Your task is to output, without alteration, each line from the one containing "[List.mem_ofFn'] at hx" through the final line of the records below.

Start of Data for processing

omit [IsRegularLocalRing R] in
/-- The Frobenius power of `(gs) + (t)` is generated by the `p`-th powers of the members of the list `gs` and of the tuple
`t`: `((gs) ⊔ (t))^[p] = (g^p : g ∈ gs) + (tᵢ^p)`. [folklore] -/
theorem frobeniusPower_ofList_sup_span {n : ℕ} (gs : List R) (t : Fin n → R) :
    frobeniusPower p (Ideal.ofList gs ⊔ Ideal.span (Set.range t)) =
      Ideal.ofList (gs.map (fun x => x ^ ((p - 1) + 1)) ++ List.ofFn fun i => t i ^ p) := by
  have hp1 : p - 1 + 1 = p := Nat.sub_add_cancel (Fact.out : p.Prime).one_lt.le
  rw [hp1, Ideal.ofList_append, Exchange.ofList_ofFn]
  change frobeniusPower p (Ideal.span {r | r ∈ gs} ⊔ Ideal.span (Set.range t)) = _
  rw [← Ideal.span_union]
  have h := frobeniusPower_span (R := R) p 1 ({r | r ∈ gs} ∪ Set.range t)
  rw [pow_one] at h
  rw [h, Set.image_union, Ideal.span_union, ← Set.range_comp]
  congr 2
  ext x
  simp only [Set.mem_image, Set.mem_setOf_eq, List.mem_map]

/-- ★★ **FEDDER'S CRITERION FOR COMPLETE INTERSECTIONS, NECESSITY, closure form.** Let `(R, 𝔪)` be a regular local ring of
characteristic `p` and `gs ⊆ 𝔪` a finite list with `dim R⧸(gs) + |gs| = dim R` and `(∏ gs)^(p-1) ∈ 𝔪^[p]`. Then `R ⧸ (gs)` has a
system of parameters `t̄` (of length `dim R⧸(gs)`, radical maximal) whose ideal is NOT Frobenius closed: some `ȳ ∉ (t̄)` has
`ȳ^p ∈ (t̄)^[p]` — `R ⧸ (gs)` is not F-injective and violates the per-stalk clause of crux `FInjectiveMacaulayfication`.
(`ȳ` is the class of a socle element of `(gs, t)`; see the module docstring.) [cite: Fedder1983, Thm. 1.12 and Prop. 2.1] -/
theorem not_frobeniusClosed_of_ci_fedder_mem (gs : List R) (hgs : ∀ g ∈ gs, g ∈ maximalIdeal R)
    (hdim : ringKrullDim (R ⧸ Ideal.ofList gs) + (gs.length : WithBot ℕ∞) = ringKrullDim R)
    (hfed : gs.prod ^ (p - 1) ∈ frobeniusPower p (maximalIdeal R)) :
    ∃ (n : ℕ) (t : Fin n → R ⧸ Ideal.ofList gs), ringKrullDim (R ⧸ Ideal.ofList gs) = n ∧
      (Ideal.span (Set.range t)).radical.IsMaximal ∧
      ∃ y : R ⧸ Ideal.ofList gs, (∃ e : ℕ, y ^ p ^ e ∈
          Ideal.span ((fun z : R ⧸ Ideal.ofList gs => z ^ p ^ e) ''
            (Ideal.span (Set.range t) : Set (R ⧸ Ideal.ofList gs)))) ∧
        y ∉ Ideal.span (Set.range t) := by
  have hp : p.Prime := Fact.out
  have hp1 : 0 < p - 1 := Nat.sub_pos_of_lt hp.one_lt
  have hp1' : p - 1 + 1 = p := Nat.sub_add_cancel hp.one_lt.le
  obtain ⟨-, hnt, hloc⟩ := CIChartCore.isLocalRing_quotient_ofList gs hgs
  set mk := Ideal.Quotient.mk (Ideal.ofList gs) with hmk
  -- `R` is Cohen–Macaulay: every system of parameters is weakly regular
  have hCM : ∀ ⦃m : ℕ⦄ (s : Fin m → R), IsSystemOfParameters s → IsWeaklyRegular R (List.ofFn s) :=
    fun m s hs => SopWeaklyRegular.stub_sopWeaklyRegular (exists_isRegular_length_eq_ringKrullDim R) s hs
  -- dimensions: `dim R/(gs) = n`, `dim R = |gs| + n`
  obtain ⟨n, hn⟩ := exists_nat_cast_eq_ringKrullDim (R := R ⧸ Ideal.ofList gs)
  have hdimR : ringKrullDim R = ((gs.length + n : ℕ) : WithBot ℕ∞) := by
    rw [← hdim, hn]
    push_cast
    ring
  -- a system of parameters `t̄` of `R/(gs)` and a lift `t`
  obtain ⟨t', ht'⟩ := exists_isSystemOfParameters (R := R ⧸ Ideal.ofList gs) hn
  obtain ⟨t, ht⟩ : ∃ t : Fin n → R, ∀ i, mk (t i) = t' i :=
    ⟨fun i => (Ideal.Quotient.mk_surjective (t' i)).choose,
      fun i => (Ideal.Quotient.mk_surjective (t' i)).choose_spec⟩
  -- the parameter ideal `I = (gs, t)` of `R`
  set I : Ideal R := Ideal.ofList gs ⊔ Ideal.span (Set.range t) with hI
  have hmapI : I.map mk = Ideal.span (Set.range t') := by
    rw [hI, Ideal.map_sup, hmk, Ideal.map_quotient_self, bot_sup_eq, Ideal.map_span, ← Set.range_comp]
    have hcomp : (Ideal.Quotient.mk (Ideal.ofList gs) ∘ t) = t' := funext ht
    rw [hcomp]
  have hkerI : RingHom.ker mk ≤ I := by
    rw [hmk, Ideal.mk_ker]
    exact le_sup_left
  have hcomapI : (Ideal.span (Set.range t')).comap mk = I := by
    rw [← hmapI, Ideal.comap_map_of_surjective mk Ideal.Quotient.mk_surjective,
      ← RingHom.ker_eq_comap_bot, sup_eq_left.mpr hkerI]
  have hradI : I.radical = maximalIdeal R := by
    have h1 : ((Ideal.span (Set.range t')).radical).comap mk = maximalIdeal R :=
      eq_maximalIdeal (ht'.2.symm ▸ Ideal.comap_isMaximal_of_surjective mk Ideal.Quotient.mk_surjective)
    rw [← hcomapI, ← Ideal.comap_radical, h1]
  have hItop : I ≠ ⊤ := by
    intro h
    have h1 : I.radical = ⊤ := by rw [h, Ideal.radical_top]
    exact (maximalIdeal.isMaximal R).ne_top (hradI ▸ h1)
  have htm : ∀ i, t i ∈ maximalIdeal R := fun i =>
    hradI ▸ Ideal.le_radical (Ideal.mem_sup_right (Ideal.subset_span ⟨i, rfl⟩))
  -- a socle element `s` of `I`
  obtain ⟨s, hsI, hsoc⟩ := Fedder.exists_socle_of_le_radical hItop hradI.symm.le
  -- `(∏ gs)^(p-1) s^p ∈ I^[p] = (g^p : g ∈ gs) + (t^p)`
  have hmem : gs.prod ^ (p - 1) * s ^ p ∈ frobeniusPower p I := by
    have key : ∀ g ∈ frobeniusPower p (maximalIdeal R), g * s ^ p ∈ frobeniusPower p I := by
      intro g hg
      induction hg using Submodule.span_induction with
      | mem x hx =>
        obtain ⟨m, hm, rfl⟩ := hx
        change m ^ p * s ^ p ∈ frobeniusPower p I
        rw [← mul_pow]
        exact pow_mem_frobeniusPower (hsoc m hm)
      | zero => rw [zero_mul]; exact zero_mem _
      | add x y _ _ hx hy => rw [add_mul]; exact add_mem hx hy
      | smul r x _ hx => rw [smul_eq_mul, mul_assoc]; exact Ideal.mul_mem_left _ r hx
    exact key _ hfed
  rw [hI, frobeniusPower_ofList_sup_span p gs t] at hmem
  -- the iterated colon: `s^p ∈ (gs) + (t^p)`
  set tp : List R := List.ofFn fun i => t i ^ p with htp
  have hmem' : ∀ x ∈ gs ++ tp, x ∈ maximalIdeal R := by
    intro x hx
    rcases List.mem_append.mp hx with hx | hx
    · exact hgs x hx
    · rw [htp, List.mem_ofFn'] at hx
      obtain ⟨i, rfl⟩ := hx
      exact Ideal.pow_mem_of_mem _ (htm i) p hp.pos
  have hlen : ringKrullDim R = ((gs ++ tp).length : WithBot ℕ∞) := by
    rw [hdimR, List.length_append, htp, List.length_ofFn]
  have hrad : (Ideal.ofList (gs ++ tp)).radical = maximalIdeal R := by
    rw [← hradI, hI, ← Exchange.ofList_ofFn t, ← Ideal.ofList_append]
    refine radical_ofList_eq_of_forall_mem ?_ ?_
    · intro x hx
      rcases List.mem_append.mp hx with hx | hx
      · exact Ideal.le_radical (mem_ofList_of_mem (List.mem_append.mpr (Or.inl hx)))
      · rw [htp, List.mem_ofFn'] at hx
        obtain ⟨i, rfl⟩ := hx
        exact Ideal.le_radical (Ideal.pow_mem_of_mem _
          (mem_ofList_of_mem (List.mem_append.mpr (Or.inr ((List.mem_ofFn' _ _).mpr ⟨i, rfl⟩)))) p hp.pos)
    · intro x hx
      rcases List.mem_append.mp hx with hx | hx
      · exact Ideal.le_radical (mem_ofList_of_mem (List.mem_append.mpr (Or.inl hx)))
      · rw [List.mem_ofFn'] at hx
        obtain ⟨i, rfl⟩ := hx
        exact ⟨p, mem_ofList_of_mem (List.mem_append.mpr (Or.inr (by
          rw [htp, List.mem_ofFn']; exact ⟨i, rfl⟩)))⟩
  have hsp : s ^ p ∈ Ideal.ofList (gs ++ tp) :=
    mem_ofList_of_prod_pow_mul_mem hCM hp1 gs tp hmem' hlen hrad (s ^ p) (by rw [htp]; exact hmem)
  -- downstairs
  refine ⟨n, t', hn, ?_, mk s, ⟨1, ?_⟩, ?_⟩
  · rw [ht'.2]
    exact maximalIdeal.isMaximal _
  · -- `(mk s)^p ∈ (t̄)^[p]`
    have h2 : mk (s ^ p) ∈ (Ideal.ofList (gs ++ tp)).map mk := Ideal.mem_map_of_mem mk hsp
    rw [Ideal.ofList_append, Ideal.map_sup, hmk, Ideal.map_quotient_self, bot_sup_eq, htp, Exchange.ofList_ofFn,
      Ideal.map_span, map_pow] at h2
    rw [pow_one]
    refine Ideal.span_mono ?_ h2
    rintro _ ⟨_, ⟨i, rfl⟩, rfl⟩
    refine ⟨t' i, Ideal.subset_span ⟨i, rfl⟩, ?_⟩
    change t' i ^ p = Ideal.Quotient.mk (Ideal.ofList gs) (t i ^ p)
    rw [map_pow, ← hmk, ht i]
  · -- `mk s ∉ (t̄)`
    intro hs
    exact hsI (hcomapI ▸ Ideal.mem_comap.mpr hs)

End of Data for processing

__Written reply__:
      · rw [List.mem_ofFn'] at hx
        obtain ⟨i, rfl⟩ := hx
        exact ⟨p, mem_ofList_of_mem (List.mem_append.mpr (Or.inr (by
          rw [htp, List.mem_ofFn']; exact ⟨i, rfl⟩)))⟩
  have hsp : s ^ p ∈ Ideal.ofList (gs ++ tp) :=
    mem_ofList_of_prod_pow_mul_mem hCM hp1 gs tp hmem' hlen hrad (s ^ p) (by rw [htp]; exact hmem)
  -- downstairs
  refine ⟨n, t', hn, ?_, mk s, ⟨1, ?_⟩, ?_⟩
  · rw [ht'.2]
    exact maximalIdeal.isMaximal _
  · -- `(mk s)^p ∈ (t̄)^[p]`
    have h2 : mk (s ^ p) ∈ (Ideal.ofList (gs ++ tp)).map mk := Ideal.mem_map_of_mem mk hsp
    rw [Ideal.ofList_append, Ideal.map_sup, hmk, Ideal.map_quotient_self, bot_sup_eq, htp, Exchange.ofList_ofFn,
      Ideal.map_span, map_pow] at h2
    rw [pow_one]
    refine Ideal.span_mono ?_ h2
    rintro _ ⟨_, ⟨i, rfl⟩, rfl⟩
    refine ⟨t' i, Ideal.subset_span ⟨i, rfl⟩, ?_⟩
    change t' i ^ p = Ideal.Quotient.mk (Ideal.ofList gs) (t i ^ p)
    rw [map_pow, ← hmk, ht i]
  · -- `mk s ∉ (t̄)`
    intro hs
    exact hsI (hcomapI ▸ Ideal.mem_comap.mpr hs)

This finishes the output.